**Raw data**
import Summits.CriticalPhenomena.PercolationContinuityZ3.Theorems.PercNearOneGluingNoHeavyLowerTailNineTypeAssembly

/-!
# Nine-type programme for `Q44b`: the RADICAL (half-circuit) certificate

Support file for crux `stmt-CriticalPhenomena-4575` (master-family programme, quadratic four-point row `Q44b`,
GF(2)-rank line of `prim-bnk-1` gen 16–19), seat `prim-bnk-1` gen 19; memo
`run/shared/lean/prim/prim-l12/FROM-prim-bnk-1-gen19-HALL-GRAM-ASSEMBLY.md` §7.

All five circuit lemmas of gen 18 (twins, rectangles, forks, dual forks, joins) exhibit, for the top `t` of an
H-circuit `C`, a detector `d` with `⟨d, v_s⟩ = 0` for every H-row and `⟨d, w_t⟩ = 1`.  The memo's new observation
(0 exceptions: INT `m ≤ 5` exhaustive, `m = 6, 7` samples, GEN `m = 5, 6`, forced and `π_min` goods) is that for every
PURE dependency `E` (members of types `5,7,8,9` only) one single detector works: the HALF-SUM
`σ_E = Σ_{y ∈ E free} v_y`, i.e. the function `u ↦ #{y ∈ Y : y ⊆ u} mod 2` on the goods, `Y` = free members of `E`.
Conjecture PHO (memo §7): `σ_E` is orthogonal to every H-row.  This file proves the deterministic half:

* `NineType.radical_certificate` — if `t ∈ Y`, every `y ∪ tᶜ` (`y ∈ Y`) is good, no member of `Y` strictly contains
  `t`, and the half-sum detector of `Y` is orthogonal to the H-rows of all `s ∈ S`
  (`Σ_{u ∈ 𝔊, s ⊆ u} #{y ∈ Y : y ⊆ u} ≡ 0`), then `S` does not represent the L-row of `t`
  (`#{s ∈ S : s ⊆ g} ≡ [tᶜ ⊆ g]` for all goods `g` is impossible).  No types, no circuit hypothesis: a statement about
  two set families and an up-set.
* `NineType.pure_top_L_row_not_H_combination` — the typed instance: `Y ⊆ 𝒯` consists of free points (types 5/7),
  `t ∈ Y` has maximal cardinality in `Y`, HL-forced goods are in `𝔊`; then orthogonality of the half-sum of `Y` to all
  H-rows of `𝒯` (hypothesis `hrad`, = PHO for `Y = E ∩ F`) forbids any H-representation of the L-row of `t`.
* `NineType.pure_corank_one_card_le` — with `card_le_card_of_pivot`: if in addition every H-dependency passes through
  `t` and COV holds, then `#𝒯 ≤ #𝔊`.

Pure finite combinatorics; no named facts, no sorries, standard axioms.
-/

namespace Summit.CriticalPhenomena.PercolationContinuityZ3.Theorems

namespace NineType

open Finset

variable {α : Type*} [DecidableEq α] [Fintype α]

/-- **Radical (half-sum) certificate.**  Let `𝔊` be an up-set, `Y` a family, `t ∈ Y` with `y ∪ tᶜ ∈ 𝔊` for all
`y ∈ Y` and no `y ∈ Y` strictly above `t`.  If the detector `u ↦ #{y ∈ Y : y ⊆ u} (mod 2)` is orthogonal to the
H-row of every `s ∈ S`, then `S` does not represent the L-row of `t` over `𝔊`. [this work] -/
theorem radical_certificate (𝔊 : Finset (Finset α))
    (hG : ∀ g ∈ 𝔊, ∀ g' : Finset α, g ⊆ g' → g' ∈ 𝔊)
    (Y : Finset (Finset α)) (t : Finset α) (ht : t ∈ Y)
    (hHL : ∀ y ∈ Y, y ∪ tᶜ ∈ 𝔊) (hmax : ∀ y ∈ Y, t ⊆ y → y = t)
    (S : Finset (Finset α))
    (hrad : ∀ s ∈ S, (∑ u ∈ 𝔊.filter (fun u => s ⊆ u),
      ((#(Y.filter (fun y => y ⊆ u)) : ℕ) : ZMod 2)) = 0) :
    ¬ (∀ g ∈ 𝔊, ((#(S.filter (fun s => s ⊆ g)) : ℕ) : ZMod 2) = if tᶜ ⊆ g then 1 else 0) := by
  intro hrel
  -- D := Σ_{u ∈ 𝔊} σ(u) · #{s ∈ S : s ⊆ u}, σ(u) = #{y ∈ Y : y ⊆ u}  (all mod 2)
  set σ : Finset α → ZMod 2 := fun u => ((#(Y.filter (fun y => y ⊆ u)) : ℕ) : ZMod 2) with hσ
  -- first evaluation: via the relation, D = Σ_{y ∈ Y} [y ∪ tᶜ = univ] = 1
  have h1 : ∑ u ∈ 𝔊, σ u * (((#(S.filter (fun s => s ⊆ u)) : ℕ) : ZMod 2)) = 1 := by
    calc ∑ u ∈ 𝔊, σ u * (((#(S.filter (fun s => s ⊆ u)) : ℕ) : ZMod 2))
        = ∑ u ∈ 𝔊, σ u * (if tᶜ ⊆ u then (1 : ZMod 2) else 0) := by
          refine Finset.sum_congr rfl fun u hu => ?_
          rw [hrel u hu]
      _ = ∑ u ∈ 𝔊, ∑ y ∈ Y, (if y ∪ tᶜ ⊆ u then (1 : ZMod 2) else 0) := by
          refine Finset.sum_congr rfl fun u _ => ?_
          rw [hσ]
          simp only
          rw [card_filter_cast, Finset.sum_mul]
          refine Finset.sum_congr rfl fun y _ => ?_
          by_cases hyu : y ⊆ u
          · by_cases htu : tᶜ ⊆ u
            · rw [if_pos hyu, if_pos htu, if_pos (Finset.union_subset hyu htu), one_mul]
            · rw [if_pos hyu, if_neg htu, if_neg (fun h => htu (subset_union_right.trans h)), mul_zero]
          · rw [if_neg hyu, if_neg (fun h => hyu (subset_union_left.trans h)), zero_mul]
      _ = ∑ y ∈ Y, ∑ u ∈ 𝔊, (if y ∪ tᶜ ⊆ u then (1 : ZMod 2) else 0) := Finset.sum_comm
      _ = ∑ y ∈ Y, (if y = t then (1 : ZMod 2) else 0) := by
          refine Finset.sum_congr rfl fun y hy => ?_
          rw [← card_filter_cast, card_supersets_parity 𝔊 hG (y ∪ tᶜ) (hHL y hy)]
          by_cases hyt : y = t
          · rw [if_pos hyt, if_pos]
            rw [hyt]
            exact Finset.union_compl t
          · rw [if_neg hyt, if_neg]
            intro huniv
            apply hyt
            apply hmax y hy
            intro x hx
            have hx' : x ∈ y ∪ tᶜ := by rw [huniv]; exact Finset.mem_univ x
            rcases Finset.mem_union.1 hx' with h | h
            · exact h
            · exact absurd hx (Finset.mem_compl.1 h)
      _ = 1 := by
          rw [Finset.sum_ite_eq' Y t, if_pos ht]
  -- second evaluation: swap the sums; every `s ∈ S` contributes 0 by orthogonality
  have h2 : ∑ u ∈ 𝔊, σ u * (((#(S.filter (fun s => s ⊆ u)) : ℕ) : ZMod 2)) = 0 := by
    calc ∑ u ∈ 𝔊, σ u * (((#(S.filter (fun s => s ⊆ u)) : ℕ) : ZMod 2))
        = ∑ u ∈ 𝔊, ∑ s ∈ S, (if s ⊆ u then σ u else 0) := by
          refine Finset.sum_congr rfl fun u _ => ?_
          rw [card_filter_cast, Finset.mul_sum]
          refine Finset.sum_congr rfl fun s _ => ?_
          by_cases hsu : s ⊆ u
          · rw [if_pos hsu, if_pos hsu, mul_one]
          · rw [if_neg hsu, if_neg hsu, mul_zero]
      _ = ∑ s ∈ S, ∑ u ∈ 𝔊, (if s ⊆ u then σ u else 0) := Finset.sum_comm
      _ = ∑ s ∈ S, ∑ u ∈ 𝔊.filter (fun u => s ⊆ u), σ u := by
          refine Finset.sum_congr rfl fun s _ => ?_
          rw [Finset.sum_filter]
      _ = 0 := Finset.sum_eq_zero fun s hs => hrad s hs
  rw [h2] at h1
  exact zero_ne_one h1

/-- Table fact: free types are pairwise HL-compatible (`hlOK a b` for `a, b ∈ {5,7}`). -/
theorem hlOK_free (a b : ℕ) (ha : a = 5 ∨ a = 7) (hb : b = 5 ∨ b = 7) : hlOK a b = true := by
  rcases ha with rfl | rfl <;> rcases hb with rfl | rfl <;> decide

/-- **Half-sum certificate for a pure circuit top (typed form).**  Let `Y ⊆ 𝒯` consist of free points (types 5/7),
with HL-forced goods in the up-set `𝔊`, and let `t ∈ Y` have maximal cardinality in `Y`.  If the half-sum detector
of `Y` is orthogonal to the H-row of every point of `𝒯` (conjecture PHO of the memo, for `Y` = the free half of a pure
H-dependency), then no `S ⊆ 𝒯` represents the L-row of `t`. [this work] -/
theorem pure_top_L_row_not_H_combination (𝒯 : Finset (Finset α)) (θ : Finset α → ℕ)
    (𝔊 : Finset (Finset α)) (hG : ∀ g ∈ 𝔊, ∀ g' : Finset α, g ⊆ g' → g' ∈ 𝔊)
    (hHL : ∀ s ∈ 𝒯, ∀ s' ∈ 𝒯, hlOK (θ s) (θ s') = true → s ∪ s'ᶜ ∈ 𝔊)
    (Y : Finset (Finset α)) (hY : Y ⊆ 𝒯) (hYfree : ∀ y ∈ Y, θ y = 5 ∨ θ y = 7)
    (t : Finset α) (ht : t ∈ Y) (htmax : ∀ y ∈ Y, #y ≤ #t)
    (hrad : ∀ s ∈ 𝒯, (∑ u ∈ 𝔊.filter (fun u => s ⊆ u),
      ((#(Y.filter (fun y => y ⊆ u)) : ℕ) : ZMod 2)) = 0)
    (S : Finset (Finset α)) (hS : S ⊆ 𝒯) :
    ¬ (∀ g ∈ 𝔊, ((#(S.filter (fun s => s ⊆ g)) : ℕ) : ZMod 2) = if tᶜ ⊆ g then 1 else 0) := by
  refine radical_certificate 𝔊 hG Y t ht ?_ ?_ S (fun s hs => hrad s (hS hs))
  · intro y hy
    exact hHL y (hY hy) t (hY ht) (hlOK_free _ _ (hYfree y hy) (hYfree t ht))
  · intro y hy hty
    exact (Finset.eq_of_subset_of_card_le hty (htmax y hy)).symm

/-- **Corollary (pure circuit through its top, corank one ⟹ count, modulo PHO).**  In a COV configuration with
HL-forced goods in the up-set `𝔊`, let `Y ⊆ 𝒯` be free points whose half-sum detector is orthogonal to all H-rows,
`t ∈ Y` of maximal cardinality, and suppose every H-dependency of `𝒯` passes through `t`.  Then `#𝒯 ≤ #𝔊`.
[this work] -/
theorem pure_corank_one_card_le (𝒯 : Finset (Finset α)) (θ : Finset α → ℕ)
    (hcov : ∀ s ∈ 𝒯, ∀ s' ∈ 𝒯, s ≠ s' → s ∪ s' ≠ univ)
    (𝔊 : Finset (Finset α)) (hG : ∀ g ∈ 𝔊, ∀ g' : Finset α, g ⊆ g' → g' ∈ 𝔊)
    (hHL : ∀ s ∈ 𝒯, ∀ s' ∈ 𝒯, hlOK (θ s) (θ s') = true → s ∪ s'ᶜ ∈ 𝔊)
    (Y : Finset (Finset α)) (hY : Y ⊆ 𝒯) (hYfree : ∀ y ∈ Y, θ y = 5 ∨ θ y = 7)
    (t : Finset α) (ht : t ∈ Y) (htmax : ∀ y ∈ Y, #y ≤ #t) (htne : tᶜ ≠ t)
    (hrad : ∀ s ∈ 𝒯, (∑ u ∈ 𝔊.filter (fun u => s ⊆ u),
      ((#(Y.filter (fun y => y ⊆ u)) : ℕ) : ZMod 2)) = 0)
    (hdep : ∀ 𝒮 ⊆ 𝒯, 𝒮.Nonempty → (∀ g ∈ 𝔊, ¬ Odd #(𝒮.filter (fun S => S ⊆ g))) → t ∈ 𝒮) :
    #𝒯 ≤ #𝔊 := by
  have htc : tᶜ ∉ 𝒯 := fun htc => hcov t (hY ht) tᶜ htc (Ne.symm htne) (Finset.union_compl t)
  exact card_le_card_of_pivot 𝒯 𝔊 t (hY ht) htc hdep
    (fun 𝒮 h𝒮 => pure_top_L_row_not_H_combination 𝒯 θ 𝔊 hG hHL Y hY hYfree t ht htmax hrad 𝒮 h𝒮)

end NineType

end Summit.CriticalPhenomena.PercolationContinuityZ3.Theorems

**Work instructions**
What you output must match the lines from the beginning of the material through the line with "All five circuit" exactly, both ends included.

**Output for this task**
import Summits.CriticalPhenomena.PercolationContinuityZ3.Theorems.PercNearOneGluingNoHeavyLowerTailNineTypeAssembly

/-!
# Nine-type programme for `Q44b`: the RADICAL (half-circuit) certificate

Support file for crux `stmt-CriticalPhenomena-4575` (master-family programme, quadratic four-point row `Q44b`,
GF(2)-rank line of `prim-bnk-1` gen 16–19), seat `prim-bnk-1` gen 19; memo
`run/shared/lean/prim/prim-l12/FROM-prim-bnk-1-gen19-HALL-GRAM-ASSEMBLY.md` §7.

All five circuit lemmas of gen 18 (twins, rectangles, forks, dual forks, joins) exhibit, for the top `t` of an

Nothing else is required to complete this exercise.